Here is a link to the 1945 HTML5 Canvas Demo that can be played in a Desktop Web Browser.

After going over a few physics demos using the standard Javascript math library (not a physics engine),  we showed off our 3rd iPad targeted game, Brick Basher.

Brick Basher
Brick Basher

Brick Basher HTML5 Canvas Demo for Desktop Web Browsers

The next section showed off demo applications from from Producto Studios work, showing off various HTML5 Canvas works in production, including games and Flash replacement content.  After those, we started up a discussion of the Geo Blaster games from the Canvas Book, the step timer used to create smoother motion, and the difference between using images with pre-calculated rotations instead of paths and transformations to make the game.  Adding on to this we went right into showing off Retro Blaster Touch, a new version of Geo Blaster with graphics taken from a Flash game I made with Marc Manalli’s graphics in 2007.    The mobile version was basically just Geo Blaster with fancier graphics, auto fire, touch controls and the screen scaled to the width of the user’s iPad (or iPhone 4).

Retro Blaster Touch
Retro Blaster Touch

This is the original version that can be played in a web browser.

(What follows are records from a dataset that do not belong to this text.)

import Mathlib.Analysis.SpecialFunctions.Pow.Real
import Mathlib.Analysis.SpecialFunctions.Log.Basic
import Mathlib.Topology.Algebra.InfiniteSum.Real
import HarnessLib

/-!
# Purity propagation for spectral traces: `1 − Z(2t*)∕Z(t*)² < 1∕2` at ONE time forces
# `1 − Z(2t)∕Z(t)² ≤ 2ρ^t` at all later times (`Z(t) = Σᵢ μᵢ^t`, `μᵢ ≥ 0`)

HELPER toward stub **T1** `TwistedSlabAnchor` of LINE `twisted-slab-continuity` (crux `IRcof`, stmt-QuantumFields-26930, census
row 43; LEAD prover ym-ir-line-tsc-p1 g5; `--supports` the crux, `--as helper`).  This is the β-UNIFORMITY LEVER of the T1-box
programme (K34): combined with the integer-multiplicity spectral representation of `projSlabZ` (K33) and THE NUMBER (K30b∕K31:
`lim_β projSlabDefect(β, t*) = 1 − ∏ tanh²(t*ω∕2) < 1∕2` for `t*` large) it yields `projSlabDefect(β; box, t) ≤ C e^{−ct}` for ALL
`β ≥ β₀(box)` and ALL `t ≥ 1` — T1 at one box, uniformly in the coupling, with no transfer-operator semiclassics.
Theorems only (no definition); pure real analysis, `Mathlib` only.  Setting: a family
`μ : ι → ℝ` of non-negative numbers (the eigenvalues of a positive trace-class ∕ Hilbert–Schmidt transfer operator,
listed WITH multiplicity — a family, so every eigenvalue carries an integer weight) whose power sums converge,
`Z(t) = Σᵢ μᵢ^t` for `t ≥ t₀` (for a Hilbert–Schmidt operator `t₀ = 2`).  The **purity defect** of the normalised
state `ϱ_t = A^t ∕ Tr A^t` is `D(t) := 1 − Tr ϱ_t² = 1 − Z(2t)∕Z(t)²`.

* `exists_isMax_of_hasSum_pow` — a summable non-negative family with a positive power sum attains its supremum;
* ★ `defect_le_two_mul_pow_of_defect_le` — **purity propagation**: if `0 < Z(t*)` and `D(t*) ≤ δ` with `0 ≤ δ < 1∕2`
  (`t* ≥ 1`, `t* ≥ t₀`), then for every `t ≥ t*`: `D(t) ≤ 2·ρ^t` with `ρ = (δ∕(1−δ))^{1∕t*} < 1`.
  Mechanism (Reed–Simon IV §XIII.12-style bookkeeping, no operator theory): write `Z(t) = μ₀^t (1 + s_t)`, `μ₀ = max μᵢ`,
  `s_t = Σ_{i ≠ i₀} (μᵢ∕μ₀)^t`; then `s_{2t} ≤ s_t`, so `D(t) ≥ s_t∕(1 + s_t)` and `D(t*) ≤ δ < 1∕2` gives
  `s_{t*} ≤ δ∕(1−δ) < 1` — in particular the top eigenvalue is SIMPLE and every other ratio satisfies
  `(μᵢ∕μ₀)^{t*} ≤ s_{t*}` (integer multiplicity!), i.e. `μᵢ∕μ₀ ≤ ρ`; hence `s_t ≤ ρ^{t−t*} s_{t*} ≤ ρ^t` and
  `D(t) ≤ 1 − (1 + s_t)⁻² ≤ 2 s_t`;
* `rho_lt_one` bookkeeping inside; ★ `exists_exp_bound_of_defect_le` — the same as `∃ c > 0, ∀ t ≥ t*, D(t) ≤ 2e^{−ct}`.

The point of the lemma: a spectral gap and a bounded excited trace — hence exponential purity UNIFORMLY in any
parameter of the operator — follow from ONE number `D(t*) < 1∕2`, which is accessible to the Laplace method
(`β → ∞` limits of partition-function ratios), with no semiclassical spectral analysis.  With non-integer weights
(`Z(t) = ∫ x^t dν` for a general measure `ν`) the statement is FALSE (`ν = δ₁ + ε·Leb|_{[0,1]}` has `D(t) ≍ ε∕t`).

References: M. Reed, B. Simon, *Methods of Modern Mathematical Physics IV* (1978) §XIII.12 (ground states, `Tr e^{−tH}`
bookkeeping); B. Simon, *The Statistical Mechanics of Lattice Gases* I (1993) §II.13 (transfer matrices, purity of the
periodic state).  HONEST: an elementary lemma; by itself it says nothing about `β`, `L`, T1, `IRcof`, `IR` or the Yang–Mills
mass gap (Clay: NOT proved); R4 = `BalabanLadder.UV` only.
-/

set_option autoImplicit false

noncomputable section

open Filter Topology Real

namespace Summit.QuantumFields.YangMills.Cruxes.IRcof.TwistedSlab

namespace SpectralPurity

variable {ι : Type*} {μ : ι → ℝ} {Z : ℕ → ℝ} {t₀ : ℕ}

/-- **A summable non-negative family attains its supremum** once some power sum is positive: if
`Σᵢ μᵢ^{t} = Z(t) > 0` (`t ≥ 1`) then there is `i₀` with `0 < μ_{i₀}` and `μᵢ ≤ μ_{i₀}` for all `i`
(the terms tend to `0` along the cofinite filter, so only finitely many exceed a given positive one). [folklore] -/
theorem exists_isMax_of_hasSum_pow (hμ : ∀ i, 0 ≤ μ i) {t : ℕ} (ht : 1 ≤ t) (hZ : HasSum (fun i => μ i ^ t) (Z t))
    (hpos : 0 < Z t) : ∃ i₀, 0 < μ i₀ ∧ ∀ i, μ i ≤ μ i₀ := by
  classical
  -- some term is positive
  obtain ⟨i₁, hi₁⟩ : ∃ i, 0 < μ i := by
    by_contra h
    simp only [not_exists, not_lt] at h
    have h0 : ∀ i, μ i = 0 := fun i => le_antisymm (h i) (hμ i)
    have : Z t = 0 := by
      have hz : HasSum (fun _ : ι => (0 : ℝ)) (Z t) := by
        convert hZ using 2 with i
        rw [h0 i, zero_pow (by omega)]
      exact (hasSum_zero.unique hz).symm
    exact hpos.ne' this
  -- only finitely many terms are `≥ μ i₁`
  have hlim : Tendsto (fun i => μ i ^ t) cofinite (𝓝 0) := hZ.summable.tendsto_cofinite_zero
  have hfin : {i | μ i₁ ≤ μ i}.Finite := by
    have hev : ∀ᶠ i in cofinite, μ i ^ t < μ i₁ ^ t := hlim (gt_mem_nhds (pow_pos hi₁ t))
    refine (Filter.eventually_cofinite.1 hev).subset fun i hi => ?_
    simp only [Set.mem_setOf_eq, not_lt] at hi ⊢
    exact pow_le_pow_left₀ hi₁.le hi t
  obtain ⟨i₀, hi₀mem, hmax⟩ := hfin.toFinset.exists_max_image μ ⟨i₁, by simp⟩
  have hi₀ : μ i₁ ≤ μ i₀ := by simpa using hi₀mem
  refine ⟨i₀, hi₁.trans_le hi₀, fun i => ?_⟩
  by_cases h : μ i₁ ≤ μ i
  · exact hmax i (by simpa using h)
  · exact ((not_le.1 h).le).trans hi₀

open Classical in
/-- The data extracted from the top eigenvalue: with `μ₀ = μ_{i₀}` maximal and positive, the normalised power sum
`Z(t)∕μ₀^t − 1` is the sum `s_t = Σ_{i ≠ i₀} (μᵢ∕μ₀)^t` of the non-top ratios (as a `HasSum` over the family with the
top term replaced by `0`). [folklore] -/
theorem hasSum_ratio_pow_ite {i₀ : ι} (h0 : 0 < μ i₀) {t : ℕ} (hZ : HasSum (fun i => μ i ^ t) (Z t)) :
    HasSum (fun i => if i = i₀ then 0 else (μ i / μ i₀) ^ t) (Z t / μ i₀ ^ t - 1) := by
  classical
  have hm : μ i₀ ^ t ≠ 0 := pow_ne_zero _ h0.ne'
  have h1 : HasSum (fun i => (μ i / μ i₀) ^ t) (Z t / μ i₀ ^ t) := by
    simp_rw [div_pow]
    exact hZ.div_const _
  have h2 := hasSum_ite_sub_hasSum h1 i₀
  rwa [div_self h0.ne', one_pow] at h2

/-- `s_t ≥ 0`. [folklore] -/
theorem ratioSum_nonneg (hμ : ∀ i, 0 ≤ μ i) {i₀ : ι} (h0 : 0 < μ i₀) {t : ℕ}
    (hZ : HasSum (fun i => μ i ^ t) (Z t)) : 0 ≤ Z t / μ i₀ ^ t - 1 := by
  classical
  refine (hasSum_ratio_pow_ite h0 hZ).nonneg fun i => ?_
  split_ifs
  · exact le_rfl
  · exact pow_nonneg (div_nonneg (hμ i) h0.le) _

/-- `s_{2t} ≤ s_t`: every ratio lies in `[0, 1]`. [folklore] -/
theorem ratioSum_two_mul_le (hμ : ∀ i, 0 ≤ μ i) {i₀ : ι} (h0 : 0 < μ i₀) (hmax : ∀ i, μ i ≤ μ i₀) {t : ℕ}
    (hZ : HasSum (fun i => μ i ^ t) (Z t)) (hZ2 : HasSum (fun i => μ i ^ (2 * t)) (Z (2 * t))) :
    Z (2 * t) / μ i₀ ^ (2 * t) - 1 ≤ Z t / μ i₀ ^ t - 1 := by
  classical
  refine hasSum_le (fun i => ?_) (hasSum_ratio_pow_ite h0 hZ2) (hasSum_ratio_pow_ite h0 hZ)
  split_ifs
  · exact le_rfl
  · have hr0 : 0 ≤ μ i / μ i₀ := div_nonneg (hμ i) h0.le
    have hr1 : μ i / μ i₀ ≤ 1 := (div_le_one h0).2 (hmax i)
    rw [mul_comm, pow_mul]
    calc ((μ i / μ i₀) ^ t) ^ 2 = (μ i / μ i₀) ^ t * (μ i / μ i₀) ^ t := sq _
      _ ≤ (μ i / μ i₀) ^ t * 1 := by
          gcongr
          exact pow_le_one₀ hr0 hr1
      _ = (μ i / μ i₀) ^ t := mul_one _

/-- **Every non-top ratio is controlled by `s_{t*}`** (integer multiplicity): for `i ≠ i₀`,
`(μᵢ∕μ₀)^{t} ≤ s_{t}`. [folklore] -/
theorem ratio_pow_le_ratioSum (hμ : ∀ i, 0 ≤ μ i) {i₀ : ι} (h0 : 0 < μ i₀) {t : ℕ}
    (hZ : HasSum (fun i => μ i ^ t) (Z t)) {i : ι} (hi : i ≠ i₀) :
    (μ i / μ i₀) ^ t ≤ Z t / μ i₀ ^ t - 1 := by
  classical
  have h := le_hasSum (hasSum_ratio_pow_ite h0 hZ) i fun j _ => ?_
  · simpa [hi] using h
  · split_ifs
    · exact le_rfl
    · exact pow_nonneg (div_nonneg (hμ j) h0.le) _

/-- **Geometric decay of the excited sum**: if every non-top ratio is `≤ ρ` then `s_t ≤ ρ^{t − t*} · s_{t*}` for
`t ≥ t*`. [folklore] -/
theorem ratioSum_le_pow_mul (hμ : ∀ i, 0 ≤ μ i) {i₀ : ι} (h0 : 0 < μ i₀) {ρ : ℝ}
    (hrat : ∀ i, i ≠ i₀ → μ i / μ i₀ ≤ ρ) {ts t : ℕ} (hts : ts ≤ t)
    (hZs : HasSum (fun i => μ i ^ ts) (Z ts)) (hZ : HasSum (fun i => μ i ^ t) (Z t)) :
    Z t / μ i₀ ^ t - 1 ≤ ρ ^ (t - ts) * (Z ts / μ i₀ ^ ts - 1) := by
  classical
  refine hasSum_le (fun i => ?_) (hasSum_ratio_pow_ite h0 hZ) ((hasSum_ratio_pow_ite h0 hZs).mul_left _)
  split_ifs with h
  · simp
  · have hr0 : 0 ≤ μ i / μ i₀ := div_nonneg (hμ i) h0.le
    calc (μ i / μ i₀) ^ t = (μ i / μ i₀) ^ (t - ts) * (μ i / μ i₀) ^ ts := by
          rw [← pow_add, Nat.sub_add_cancel hts]
      _ ≤ ρ ^ (t - ts) * (μ i / μ i₀) ^ ts := by
          gcongr
          exact hrat i h

/-- The defect in terms of the excited sums: `1 − Z(2t)∕Z(t)² = 1 − (1 + s_{2t})∕(1 + s_t)²`. [folklore] -/
theorem defect_eq {i₀ : ι} (h0 : 0 < μ i₀) (t : ℕ) :
    1 - Z (2 * t) / Z t ^ 2 =
      1 - (1 + (Z (2 * t) / μ i₀ ^ (2 * t) - 1)) / (1 + (Z t / μ i₀ ^ t - 1)) ^ 2 := by
  have hm : μ i₀ ^ t ≠ 0 := pow_ne_zero _ h0.ne'
  have hm2 : μ i₀ ^ (2 * t) = (μ i₀ ^ t) ^ 2 := by rw [mul_comm, pow_mul]
  rw [hm2]
  congr 1
  field_simp
  ring

/-- Elementary: for `s ≥ 0` and `0 ≤ s₂ ≤ s`, `s∕(1+s) ≤ 1 − (1 + s₂)∕(1 + s)²`. [folklore] -/
theorem div_le_defect {s s₂ : ℝ} (hs : 0 ≤ s) (hs₂ : s₂ ≤ s) :
    s / (1 + s) ≤ 1 - (1 + s₂) / (1 + s) ^ 2 := by
  have h1 : (1 + s) ≠ 0 := by positivity
  have key : 1 - (1 + s₂) / (1 + s) ^ 2 - s / (1 + s) = (s - s₂) / (1 + s) ^ 2 := by
    field_simp
    ring
  have h2 : 0 ≤ (s - s₂) / (1 + s) ^ 2 := div_nonneg (by linarith) (by positivity)
  linarith

/-- Elementary: for `s ≥ 0` and `s₂ ≥ 0`, `1 − (1 + s₂)∕(1 + s)² ≤ 2s`. [folklore] -/
theorem defect_le_two_mul {s s₂ : ℝ} (hs : 0 ≤ s) (hs₂ : 0 ≤ s₂) :
    1 - (1 + s₂) / (1 + s) ^ 2 ≤ 2 * s := by
  have h1 : (1 + s) ≠ 0 := by positivity
  have key : 2 * s - (1 - (1 + s₂) / (1 + s) ^ 2) = (3 * s ^ 2 + 2 * s ^ 3 + s₂) / (1 + s) ^ 2 := by
    field_simp
    ring
  have h2 : 0 ≤ (3 * s ^ 2 + 2 * s ^ 3 + s₂) / (1 + s) ^ 2 := div_nonneg (by positivity) (by positivity)
  linarith

/-- ★ **PURITY PROPAGATION.**  Let `μᵢ ≥ 0` with `Σᵢ μᵢ^t = Z(t)` for all `t ≥ t₀`; let `t* ≥ max(t₀, 1)` with
`0 < Z(t*)` and `1 − Z(2t*)∕Z(t*)² ≤ δ`, `0 ≤ δ < 1∕2`.  Then with `ρ := (δ∕(1−δ))^{1∕t*}` one has `0 ≤ ρ < 1` and,
for every `t ≥ t*`, `1 − Z(2t)∕Z(t)² ≤ 2ρ^t`.  (A simple top eigenvalue, the gap `−log ρ` and the bound on the excited
trace are all read off the single number `δ`; the integer multiplicities are essential.) [folklore] -/
theorem defect_le_two_mul_pow_of_defect_le (hμ : ∀ i, 0 ≤ μ i)
    (hZ : ∀ t, t₀ ≤ t → HasSum (fun i => μ i ^ t) (Z t)) {ts : ℕ} (ht₀ : t₀ ≤ ts) (hts : 1 ≤ ts)
    (hpos : 0 < Z ts) {δ : ℝ} (hδ0 : 0 ≤ δ) (hδ : δ < 1 / 2) (hD : 1 - Z (2 * ts) / Z ts ^ 2 ≤ δ) :
    0 ≤ (δ / (1 - δ)) ^ (1 / (ts : ℝ)) ∧ (δ / (1 - δ)) ^ (1 / (ts : ℝ)) < 1 ∧
      ∀ t, ts ≤ t → 1 - Z (2 * t) / Z t ^ 2 ≤ 2 * ((δ / (1 - δ)) ^ (1 / (ts : ℝ))) ^ t := by
  classical
  set S : ℝ := δ / (1 - δ) with hSdef
  set ρ : ℝ := S ^ (1 / (ts : ℝ)) with hρdef
  have h1δ : 0 < 1 - δ := by linarith
  have hS0 : 0 ≤ S := div_nonneg hδ0 h1δ.le
  have hS1 : S < 1 := by rw [hSdef, div_lt_one h1δ]; linarith
  have hts0 : (0 : ℝ) < ts := by exact_mod_cast hts
  have hρ0 : 0 ≤ ρ := Real.rpow_nonneg hS0 _
  have hρ1 : ρ < 1 := Real.rpow_lt_one hS0 hS1 (by positivity)
  have hρpow : ρ ^ ts = S := by
    rw [hρdef, ← Real.rpow_natCast, ← Real.rpow_mul hS0, one_div_mul_cancel hts0.ne', Real.rpow_one]
  refine ⟨hρ0, hρ1, fun t ht => ?_⟩
  -- the top eigenvalue
  obtain ⟨i₀, h0, hmax⟩ := exists_isMax_of_hasSum_pow hμ hts (hZ ts ht₀) hpos
  have hZt := hZ t (ht₀.trans ht)
  have hZ2t := hZ (2 * t) ((ht₀.trans ht).trans (by omega))
  have hZs := hZ ts ht₀
  have hZ2s := hZ (2 * ts) (ht₀.trans (by omega))
  -- `s_{t*} ≤ S`
  have hs_nonneg : 0 ≤ Z ts / μ i₀ ^ ts - 1 := ratioSum_nonneg hμ h0 hZs
  have hsS : Z ts / μ i₀ ^ ts - 1 ≤ S := by
    have hlow := div_le_defect hs_nonneg (ratioSum_two_mul_le hμ h0 hmax hZs hZ2s)
    rw [← defect_eq h0 ts] at hlow
    have h := hlow.trans hD
    -- `s/(1+s) ≤ δ ⇒ s ≤ δ/(1-δ)`
    set s := Z ts / μ i₀ ^ ts - 1 with hsdef
    have h1s : 0 < 1 + s := by linarith
    rw [div_le_iff₀ h1s] at h
    rw [hSdef, le_div_iff₀ h1δ]
    linarith
  -- every non-top ratio is `≤ ρ`
  have hrat : ∀ i, i ≠ i₀ → μ i / μ i₀ ≤ ρ := fun i hi => by
    have hri : (μ i / μ i₀) ^ ts ≤ S := (ratio_pow_le_ratioSum hμ h0 hZs hi).trans hsS
    have hr0 : 0 ≤ μ i / μ i₀ := div_nonneg (hμ i) h0.le
    calc μ i / μ i₀ = ((μ i / μ i₀) ^ ts) ^ (1 / (ts : ℝ)) := by
          rw [← Real.rpow_natCast, ← Real.rpow_mul hr0, mul_one_div_cancel hts0.ne', Real.rpow_one]
      _ ≤ S ^ (1 / (ts : ℝ)) := Real.rpow_le_rpow (pow_nonneg hr0 _) hri (by positivity)
  -- `s_t ≤ ρ^t`
  have hst : Z t / μ i₀ ^ t - 1 ≤ ρ ^ t := by
    calc Z t / μ i₀ ^ t - 1 ≤ ρ ^ (t - ts) * (Z ts / μ i₀ ^ ts - 1) := ratioSum_le_pow_mul hμ h0 hrat ht hZs hZt
      _ ≤ ρ ^ (t - ts) * S := mul_le_mul_of_nonneg_left hsS (pow_nonneg hρ0 _)
      _ = ρ ^ t := by rw [← hρpow, ← pow_add, Nat.sub_add_cancel ht]
  -- conclude
  have hst0 : 0 ≤ Z t / μ i₀ ^ t - 1 := ratioSum_nonneg hμ h0 hZt
  have hs2t0 : 0 ≤ Z (2 * t) / μ i₀ ^ (2 * t) - 1 := ratioSum_nonneg hμ h0 hZ2t
  rw [defect_eq h0 t]
  exact (defect_le_two_mul hst0 hs2t0).trans (by linarith)

/-- ★ **Purity propagation, exponential form**: under the hypotheses of `defect_le_two_mul_pow_of_defect_le` there
is `c > 0` (namely `−log max(ρ, 1∕2)`) with `1 − Z(2t)∕Z(t)² ≤ 2e^{−ct}` for all `t ≥ t*`. [folklore] -/
theorem exists_exp_bound_of_defect_le (hμ : ∀ i, 0 ≤ μ i)
    (hZ : ∀ t, t₀ ≤ t → HasSum (fun i => μ i ^ t) (Z t)) {ts : ℕ} (ht₀ : t₀ ≤ ts) (hts : 1 ≤ ts)
    (hpos : 0 < Z ts) {δ : ℝ} (hδ0 : 0 ≤ δ) (hδ : δ < 1 / 2) (hD : 1 - Z (2 * ts) / Z ts ^ 2 ≤ δ) :
    ∃ c : ℝ, 0 < c ∧ ∀ t, ts ≤ t → 1 - Z (2 * t) / Z t ^ 2 ≤ 2 * Real.exp (-(c * (t : ℝ))) := by
  obtain ⟨hρ0, hρ1, hmain⟩ := defect_le_two_mul_pow_of_defect_le hμ hZ ht₀ hts hpos hδ0 hδ hD
  set ρ : ℝ := (δ / (1 - δ)) ^ (1 / (ts : ℝ)) with hρ
  set ρ' : ℝ := max ρ (1 / 2) with hρ'
  have hρ'pos : 0 < ρ' := lt_of_lt_of_le (by norm_num) (le_max_right _ _)
  have hρ'1 : ρ' < 1 := max_lt hρ1 (by norm_num)
  refine ⟨-Real.log ρ', by rw [neg_pos]; exact Real.log_neg hρ'pos hρ'1, fun t ht => (hmain t ht).trans ?_⟩
  have h : ρ ^ t ≤ Real.exp (-(-Real.log ρ' * (t : ℝ))) := by
    rw [neg_mul, neg_neg, mul_comm, Real.exp_nat_mul, Real.exp_log hρ'pos]
    exact pow_le_pow_left₀ hρ0 (le_max_left _ _) t
  linarith

end SpectralPurity

end Summit.QuantumFields.YangMills.Cruxes.IRcof.TwistedSlab

end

The iPad version was then created and scaled up to fit the Landscape view of the device.

Retro Blaster Touch iPad
Retro Blaster Touch iPad

At the end of the session we showed off some game demos by indie developers who are currently targeting HTML5 game portals with Canvas games.  These included  Nutmeg by Richard Davey of Photon Storm,  River Raider by Mark Wilcox,and  Blast Effect by Bruno Garcia. All three are great Canvas games by indie developers who put Canvas games on portals to target mostly iOS devices.

After the three hours of sessions, we were pretty much cooked. We had a flight to catch at 2:30, but wanted to meet up with a few people first.  We caught up with Tina Tran from Funsockets, Tony Parisi (who is writing a WebGL book for O’Reilly), and Johnnson Nakano from Ludei Games.  Funsockets is a new HTML5 gaming platform that sounds pretty exciting. Ludei is building Canvas games that target the iOS devices, and Tony was (partially) responsible for creating VRML.

After a small amount of business discussions,  we got in the car, and attempted to get back to the airport but were were thwarted by an endless steam of people protesting.

Waiting at the protest

When we finally got through the protest, we made it in time to sack out at the airport for a few minutes before the eventual flight home.  It was a very successful trip that opened our eyes to the power of some of the non-Canvas HTML5 possibilities but also help re-affirm our belief that in time, the Canvas will one-day be the main game publishing platform on the web.